Sure they can, that's the whole point of acting. Also anyone who ever read a story to a kid can infer emotions from the text itself.

com2kid · on Jan 8, 2023

To a limited extent, sure, but kids books are also written to be very emotive.

The linked page actually has examples of the same text being read with different emotions, demonstrating that for even a single sentence a lot of variance is possible.

Simon321 · on Jan 6, 2023

This looks pretty good: https://play.ht/

It was used to do the fake joe rogan/steve jobs podcast: https://podcast.ai/

orbital-decay · on Jan 6, 2023

Natural-sounding TTS models that require additional work (not entirely automatic) exist for quite a while.
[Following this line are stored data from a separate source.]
/-- **Glue (PROVED): S3a ∧ S3b ⟹ S3** (`stub_typeIDecayOfLocalEnergy` of v1, now a theorem of the two halves; v1's probes on S3 stay valid
for the conjunction). -/
theorem typeIDecay_of
    (h3a : ∀ (ν a : ℝ), 0 < ν → 0 < a → ∀ (B : E3 →L[ℝ] E3) (U : E3 → E3) (P : E3 → ℝ),
        ContDiff ℝ (⊤ : ℕ∞) U → ContDiff ℝ 2 P → (∀ x, inner ℝ (B x) x = 0) →
        Literature.Analysis.FluidPDE.VectorCalculus.IsDivFree U →
        (∀ y, -(ν • Laplacian.laplacian U y) + a • U y + a • fderiv ℝ U y y
          + (B (U y) - fderiv ℝ U y (B y)) + Literature.Analysis.FluidPDE.convect U U y
          + gradient P y = 0) →
        (∃ M : ℝ, ∀ y, ‖U y‖ ≤ M) →
        ∀ K : ℝ,
        (∀ (z : E3) (ρ : ℝ), 0 < ρ → ∃ m : ℝ, ∫ y in Metric.ball z ρ, (P y - m) ^ 2 ≤ K * ρ ^ 3) →
        ∀ (β K₂ : ℝ), 1 < β →
        (∀ (z : E3) (ρ : ℝ), 1 ≤ ρ → ∫ y in Metric.ball z ρ, ‖U y‖ ^ 2 ≤ K₂ * ρ ^ (3 - β)) →
        ∀ (u : ℝ → E3 → E3), (∀ (t : ℝ) (x : E3), u t x = (Real.sqrt (2 * a * (0 - t)))⁻¹ • (NormedSpace.exp ((a⁻¹ * Real.log (Real.sqrt (2 * a * (0 - t)))⁻¹) • B)) (U ((Real.sqrt (2 * a * (0 - t)))⁻¹ • (NormedSpace.exp ((-(a⁻¹ * Real.log (Real.sqrt (2 * a * (0 - t)))⁻¹)) • B)) x))) →
        (∃ K₃ : ℝ,
          (∀ (z : E3) (ρ : ℝ), 1 ≤ ρ → ∫ y in Metric.ball z ρ, ‖U y‖ ^ 2 ≤ K₃ * ρ ^ (3 - 2))) ∧
        (∃ p : ℝ → E3 → ℝ,
          IsSuitableWeakSolutionOn (parabolicCylinderOpens 1 ((0 : ℝ), (0 : E3))) ν 0 u p ∧
          (∃ C : ℝ≥0, ∀ᵐ t : ℝ, t ∈ Set.Ioo ((0 : ℝ) - 1 ^ 2) 0 →
            ∫⁻ x in Metric.ball (0 : E3) 1, ‖u t x‖ₑ ^ 2 ≤ C) ∧
          (∃ G : ℝ → E3 → E3 →L[ℝ] E3, HasWeakSpatialGradientOn (parabolicCylinderOpens 1 ((0 : ℝ), (0 : E3))) u G ∧
            ∫⁻ z in parabolicCylinder 1 ((0 : ℝ), (0 : E3)), ENNReal.ofReal (frobeniusNormSq (G z.1 z.2)) < ⊤) ∧
          (∫⁻ z in parabolicCylinder 1 ((0 : ℝ), (0 : E3)), ‖p z.1 z.2‖ₑ ^ (3 / 2 : ℝ) < ⊤)))
    (h3b : ∀ (ν a : ℝ), 0 < ν → 0 < a → ∀ (B : E3 →L[ℝ] E3) (U : E3 → E3) (P : E3 → ℝ),
        ContDiff ℝ (⊤ : ℕ∞) U → ContDiff ℝ 2 P → (∀ x, inner ℝ (B x) x = 0) →
        Literature.Analysis.FluidPDE.VectorCalculus.IsDivFree U →
        (∀ y, -(ν • Laplacian.laplacian U y) + a • U y + a • fderiv ℝ U y y
          + (B (U y) - fderiv ℝ U y (B y)) + Literature.Analysis.FluidPDE.convect U U y
          + gradient P y = 0) →
        (∃ M : ℝ, ∀ y, ‖U y‖ ≤ M) →
        ∀ (u : ℝ → E3 → E3), (∀ (t : ℝ) (x : E3), u t x = (Real.sqrt (2 * a * (0 - t)))⁻¹ • (NormedSpace.exp ((a⁻¹ * Real.log (Real.sqrt (2 * a * (0 - t)))⁻¹) • B)) (U ((Real.sqrt (2 * a * (0 - t)))⁻¹ • (NormedSpace.exp ((-(a⁻¹ * Real.log (Real.sqrt (2 * a * (0 - t)))⁻¹)) • B)) x))) →
        (∃ p : ℝ → E3 → ℝ,
          IsSuitableWeakSolutionOn (parabolicCylinderOpens 1 ((0 : ℝ), (0 : E3))) ν 0 u p ∧
          (∃ C : ℝ≥0, ∀ᵐ t : ℝ, t ∈ Set.Ioo ((0 : ℝ) - 1 ^ 2) 0 →
            ∫⁻ x in Metric.ball (0 : E3) 1, ‖u t x‖ₑ ^ 2 ≤ C) ∧
          (∃ G : ℝ → E3 → E3 →L[ℝ] E3, HasWeakSpatialGradientOn (parabolicCylinderOpens 1 ((0 : ℝ), (0 : E3))) u G ∧
            ∫⁻ z in parabolicCylinder 1 ((0 : ℝ), (0 : E3)), ENNReal.ofReal (frobeniusNormSq (G z.1 z.2)) < ⊤) ∧
          (∫⁻ z in parabolicCylinder 1 ((0 : ℝ), (0 : E3)), ‖p z.1 z.2‖ₑ ^ (3 / 2 : ℝ) < ⊤)) →
        ∃ K' : ℝ, ∀ y, ‖U y‖ ≤ K' / (1 + ‖y‖)) :
    ∀ (ν a : ℝ), 0 < ν → 0 < a → ∀ (B : E3 →L[ℝ] E3) (U : E3 → E3) (P : E3 → ℝ),
      ContDiff ℝ (⊤ : ℕ∞) U → ContDiff ℝ 2 P → (∀ x, inner ℝ (B x) x = 0) →
      Literature.Analysis.FluidPDE.VectorCalculus.IsDivFree U →
      (∀ y, -(ν • Laplacian.laplacian U y) + a • U y + a • fderiv ℝ U y y
        + (B (U y) - fderiv ℝ U y (B y)) + Literature.Analysis.FluidPDE.convect U U y
        + gradient P y = 0) →
      (∃ M : ℝ, ∀ y, ‖U y‖ ≤ M) →
      ∀ K : ℝ,
      (∀ (z : E3) (ρ : ℝ), 0 < ρ → ∃ m : ℝ, ∫ y in Metric.ball z ρ, (P y - m) ^ 2 ≤ K * ρ ^ 3) →
      ∀ (β K₂ : ℝ), 1 < β →
      (∀ (z : E3) (ρ : ℝ), 1 ≤ ρ → ∫ y in Metric.ball z ρ, ‖U y‖ ^ 2 ≤ K₂ * ρ ^ (3 - β)) →
      ∃ K' : ℝ, ∀ y, ‖U y‖ ≤ K' / (1 + ‖y‖) := by
  intro ν a hν ha B U P hU hP hB hdiv heq hbdd K hbmo β K₂ hβ hdens
  obtain ⟨-, hcls⟩ := h3a ν a hν ha B U P hU hP hB hdiv heq hbdd K hbmo β K₂ hβ hdens _ (fun t x => rfl)
  exact h3b ν a hν ha B U P hU hP hB hdiv heq hbdd _ (fun t x => rfl) hcls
Obsidian used Sonantic for Outer Worlds (an AA game) in 2019, and the dialogues sounded like they were voiced by real actors.

dirtyid · on Jan 6, 2023

I think many heavy TTS users (including myself) slowly train to use higher speeds after which point nothing sounds particularly natural. What I want is trained speech models that remain coherent at high speeds (over 3x). Even better if there's bi/multi lingual models that can seemelessly switch between languages.

Xeanort · on Jan 9, 2023

At the moment the best is probably Google WaveNet/Neural2, you can try it here: https://cloud.google.com/text-to-speech

You can use the API to read books/articles aloud in real-time, but it is quite expensive after the free trial.

romeros · on Jan 6, 2023

You should try murf dot ai. It is pretty realistic. Completely blows Amazon Polly and Google's TTS out of water.
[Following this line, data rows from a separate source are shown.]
/-- **Stability of a Kantorovich–Rubinstein modulus under a common bounded Lipschitz tilt.**  Let `μ, μ'` be probability
measures on `S`, `r ≥ 0` a "distance" of diameter `≤ D`, and suppose the pair `(μ, μ')` has modulus `A` on bounded measurable
`r`-Lipschitz test functions: `|μ(ψ) − μ'(ψ)| ≤ A · Lip ψ`.  Then for every measurable `U` of oscillation `≤ δ`
(`U a − U b ≤ δ`) which is `ℓ`-Lipschitz, the tilted pair `(μ^U, μ'^U)`, `μ^U = e^U μ / μ(e^U)`, has modulus
`A · e^δ · (1 + D ℓ)`: `|μ^U(φ) − μ'^U(φ)| ≤ A · e^δ · Lip φ · (1 + D ℓ)`.  Proof: with `φ_c := φ − μ'^U(φ)` and
`ψ := φ_c · e^U / μ(e^U)` one has `μ'(ψ) = 0`, `μ(ψ) = μ^U(φ) − μ'^U(φ)` and `Lip ψ ≤ e^δ Lip φ (1 + D ℓ)`. [folklore] -/
theorem abs_integral_tilted_sub_tilted_le {μ μ' : Measure S} [IsProbabilityMeasure μ] [IsProbabilityMeasure μ']
    {r : S → S → ℝ} {U φ : S → ℝ} {A δ ℓ D L : ℝ}
    (hr : ∀ a b, 0 ≤ r a b) (hrD : ∀ a b, r a b ≤ D) (hD : 0 ≤ D)
    (hU : Measurable U) (hUb : ∃ C, ∀ s, |U s| ≤ C) (hUδ : ∀ a b, U a - U b ≤ δ)
    (hℓ : 0 ≤ ℓ) (hUℓ : ∀ a b, |U a - U b| ≤ ℓ * r a b)
    (hφ : Measurable φ) (hφb : ∃ C, ∀ s, |φ s| ≤ C) (hL : 0 ≤ L) (hφL : ∀ a b, |φ a - φ b| ≤ L * r a b)
    (hA : ∀ (ψ : S → ℝ) (M : ℝ), Measurable ψ → (∃ C, ∀ s, |ψ s| ≤ C) → 0 ≤ M →
      (∀ a b, |ψ a - ψ b| ≤ M * r a b) → |∫ s, ψ s ∂μ - ∫ s, ψ s ∂μ'| ≤ A * M) :
    |∫ s, φ s ∂μ.tilted U - ∫ s, φ s ∂μ'.tilted U| ≤ A * (exp δ * L * (1 + D * ℓ)) := by
  obtain ⟨CU, hCU⟩ := hUb
  obtain ⟨Cφ, hCφ⟩ := hφb
  have hexpμ : Integrable (fun s => exp (U s)) μ := integrable_exp_of_abs_le hU hCU
  have hexpμ' : Integrable (fun s => exp (U s)) μ' := integrable_exp_of_abs_le hU hCU
  set Z : ℝ := ∫ s, exp (U s) ∂μ with hZdef
  set Z' : ℝ := ∫ s, exp (U s) ∂μ' with hZ'def
  have hZpos : 0 < Z := integral_exp_pos hexpμ
  have hZ'pos : 0 < Z' := integral_exp_pos hexpμ'
  haveI : IsProbabilityMeasure (μ.tilted U) := isProbabilityMeasure_tilted hexpμ
  haveI : IsProbabilityMeasure (μ'.tilted U) := isProbabilityMeasure_tilted hexpμ'
  set m' : ℝ := ∫ s, φ s ∂μ'.tilted U with hm'def
  -- the normalised density `ρ = e^U / Z` and its bounds
  set ρ : S → ℝ := fun s => exp (U s) / Z with hρdef
  have hρ_le : ∀ a, ρ a ≤ exp δ := fun a => exp_div_integral_exp_le hU ⟨CU, hCU⟩ hUδ a
  have hρ_nn : ∀ a, 0 ≤ ρ a := fun a => div_nonneg (exp_pos _).le hZpos.le
  have hρL : ∀ a b, |ρ a - ρ b| ≤ exp δ * ℓ * r a b := by
    intro a b
    have h1 := abs_exp_sub_exp_le_of_le (le_max_left (U a) (U b)) (le_max_right (U a) (U b))
    have hmax : exp (max (U a) (U b)) / Z ≤ exp δ := by
      rcases le_total (U a) (U b) with h | h
      · rw [max_eq_right h]; exact hρ_le b
      · rw [max_eq_left h]; exact hρ_le a
    calc |ρ a - ρ b| = |exp (U a) - exp (U b)| / Z := by
          rw [hρdef]
          dsimp only
          rw [← sub_div, abs_div, abs_of_pos hZpos]
      _ ≤ exp (max (U a) (U b)) * |U a - U b| / Z := div_le_div_of_nonneg_right h1 hZpos.le
      _ = exp (max (U a) (U b)) / Z * |U a - U b| := by ring
      _ ≤ exp δ * (ℓ * r a b) := mul_le_mul hmax (hUℓ a b) (abs_nonneg _) (exp_pos _).le
      _ = exp δ * ℓ * r a b := by ring
  -- the centred test function
  have hφc : ∀ b, |φ b - m'| ≤ L * D := fun b =>
    abs_sub_integral_le_of_lipschitz (ν := μ'.tilted U) hrD hφ ⟨Cφ, hCφ⟩ hL hφL b
  -- `ψ := ρ · (φ − m')`
  set ψ : S → ℝ := fun s => ρ s * (φ s - m') with hψdef
  have hψm : Measurable ψ := (hU.exp.div_const Z).mul (hφ.sub_const m')
  have hψb : ∃ C, ∀ s, |ψ s| ≤ C := ⟨exp δ * (L * D), fun s => by
    rw [hψdef]
    dsimp only
    rw [abs_mul, abs_of_nonneg (hρ_nn s)]
    exact mul_le_mul (hρ_le s) (hφc s) (abs_nonneg _) (exp_pos δ).le⟩
  have hM0 : 0 ≤ exp δ * L * (1 + D * ℓ) := by positivity
  have hψL : ∀ a b, |ψ a - ψ b| ≤ exp δ * L * (1 + D * ℓ) * r a b := by
    intro a b
    have hsplit : ψ a - ψ b = ρ a * (φ a - φ b) + (ρ a - ρ b) * (φ b - m') := by
      rw [hψdef]; ring
    rw [hsplit]
    calc |ρ a * (φ a - φ b) + (ρ a - ρ b) * (φ b - m')|
        ≤ |ρ a * (φ a - φ b)| + |(ρ a - ρ b) * (φ b - m')| := abs_add_le _ _
      _ = ρ a * |φ a - φ b| + |ρ a - ρ b| * |φ b - m'| := by
          rw [abs_mul, abs_mul, abs_of_nonneg (hρ_nn a)]
      _ ≤ exp δ * (L * r a b) + exp δ * ℓ * r a b * (L * D) :=
          add_le_add (mul_le_mul (hρ_le a) (hφL a b) (abs_nonneg _) (exp_pos δ).le)
            (mul_le_mul (hρL a b) (hφc b) (abs_nonneg _) (mul_nonneg (mul_nonneg (exp_pos δ).le hℓ) (hr a b)))
      _ = exp δ * L * (1 + D * ℓ) * r a b := by ring
  -- integral identities: `μ(ψ) = μ^U(φ) − m'` and `μ'(ψ) = 0`
  have hφi : ∀ (ν : Measure S) [IsFiniteMeasure ν], Integrable φ ν := fun ν _ =>
    integrable_of_measurable_of_abs_le hφ hCφ
  have hI1 : ∫ s, ψ s ∂μ = ∫ s, φ s ∂μ.tilted U - m' := by
    have h1 : ∫ s, (φ s - m') ∂μ.tilted U = ∫ s, φ s ∂μ.tilted U - m' := by
      rw [integral_sub (hφi _) (integrable_const _), integral_const, probReal_univ, one_smul]
    rw [← h1, integral_tilted]
    simp only [smul_eq_mul]
    rfl
  have hI2 : ∫ s, ψ s ∂μ' = 0 := by
    have h1 : ∫ s, (φ s - m') ∂μ'.tilted U = 0 := by
      rw [integral_sub (hφi _) (integrable_const _), integral_const, probReal_univ, one_smul, hm'def, sub_self]
    rw [integral_tilted] at h1
    simp only [smul_eq_mul] at h1
    have h2 : (fun s => ψ s) = fun s => (Z' / Z) * (exp (U s) / Z' * (φ s - m')) := by
      funext s
      rw [hψdef, hρdef]
      dsimp only
      field_simp
    rw [h2, integral_const_mul]
    change Z' / Z * ∫ s, exp (U s) / Z' * (φ s - m') ∂μ' = 0
    rw [h1, mul_zero]
  -- conclusion
  have key := hA ψ (exp δ * L * (1 + D * ℓ)) hψm hψb hM0 hψL
  rw [hI1, hI2, sub_zero] at key
  exact key

/-- **Variance is at most the mean square deviation from any centre**: `∫ (f − ∫ f)² dν ≤ T²` whenever `|f − c| ≤ T`
pointwise (Popoviciu-type bound; `∫ (f − m)² = ∫ (f − c)² − (m − c)²`). [folklore] -/
theorem integral_sq_sub_mean_le_of_abs_sub_le {ν : Measure S} [IsProbabilityMeasure ν] {f : S → ℝ} {c T : ℝ}
    (hf : Measurable f) (hfb : ∃ C, ∀ s, |f s| ≤ C) (hT : ∀ s, |f s - c| ≤ T) :
    ∫ s, (f s - ∫ s', f s' ∂ν) ^ 2 ∂ν ≤ T ^ 2 := by
  obtain ⟨C, hC⟩ := hfb
  set m : ℝ := ∫ s', f s' ∂ν with hm
  have hfi : Integrable f ν := integrable_of_measurable_of_abs_le hf hC
  have hfc : Integrable (fun s => f s - c) ν := hfi.sub (integrable_const _)
  have hfc2 : Integrable (fun s => (f s - c) ^ 2) ν :=
    integrable_of_measurable_of_abs_le ((hf.sub_const c).pow_const 2) (C := T ^ 2) fun s => by
      rw [abs_pow]; exact pow_le_pow_left₀ (abs_nonneg _) (hT s) 2
  have hmc : ∫ s, (f s - c) ∂ν = m - c := by
    rw [integral_sub hfi (integrable_const _), integral_const, probReal_univ, one_smul]
  have hexp : (fun s => (f s - m) ^ 2) = fun s => (f s - c) ^ 2 - 2 * (m - c) * (f s - c) + (m - c) ^ 2 := by
    funext s; ring
  have i3 : Integrable (fun s => 2 * (m - c) * (f s - c)) ν := hfc.const_mul _
  have i1 : Integrable (fun s => (f s - c) ^ 2 - 2 * (m - c) * (f s - c)) ν := hfc2.sub i3
  have hI : ∫ s, (f s - m) ^ 2 ∂ν = ∫ s, (f s - c) ^ 2 ∂ν - (m - c) ^ 2 := by
    rw [hexp, integral_add i1 (integrable_const _), integral_sub hfc2 i3, integral_const_mul, hmc,
      integral_const, probReal_univ, one_smul]
    ring
  rw [hI]
  have h2 : ∫ s, (f s - c) ^ 2 ∂ν ≤ T ^ 2 := by
    calc ∫ s, (f s - c) ^ 2 ∂ν ≤ ∫ _s, T ^ 2 ∂ν :=
          integral_mono hfc2 (integrable_const _) fun s => by
            have := hT s
            calc (f s - c) ^ 2 = |f s - c| ^ 2 := (sq_abs _).symm
              _ ≤ T ^ 2 := pow_le_pow_left₀ (abs_nonneg _) this 2
      _ = T ^ 2 := by simp
  nlinarith [sq_nonneg (m - c)]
andrewstuart · on Jan 6, 2023

I tried it and it sounded like TTS.

If I tried the wrong thing can you provide a link? I’d like to be amazed.

read-bird · on Jan 6, 2023

Check out Descript's Overdub - it is pretty amazing: https://www.descript.com/overdub

trekkie1024 · on Jan 6, 2023

It's free, but I find the "Read aloud" feature in Microsoft Edge to be extremely natural sounding. Try using it to read this comment!

lionside · on Jan 6, 2023

Checkout https://resemble.ai

I used to work there; great team behind the product!

kretaceous · on Jan 6, 2023

Same feeling here. I would love to listen to some of my bookmarked articles in a better, well punctuated/stressed voice.

Tepix · on Jan 6, 2023

Have you looked at the demos for tortoise tts? It's even free. It's not real-time however.

visarga · on Jan 6, 2023

NaturalReaders - the premium voices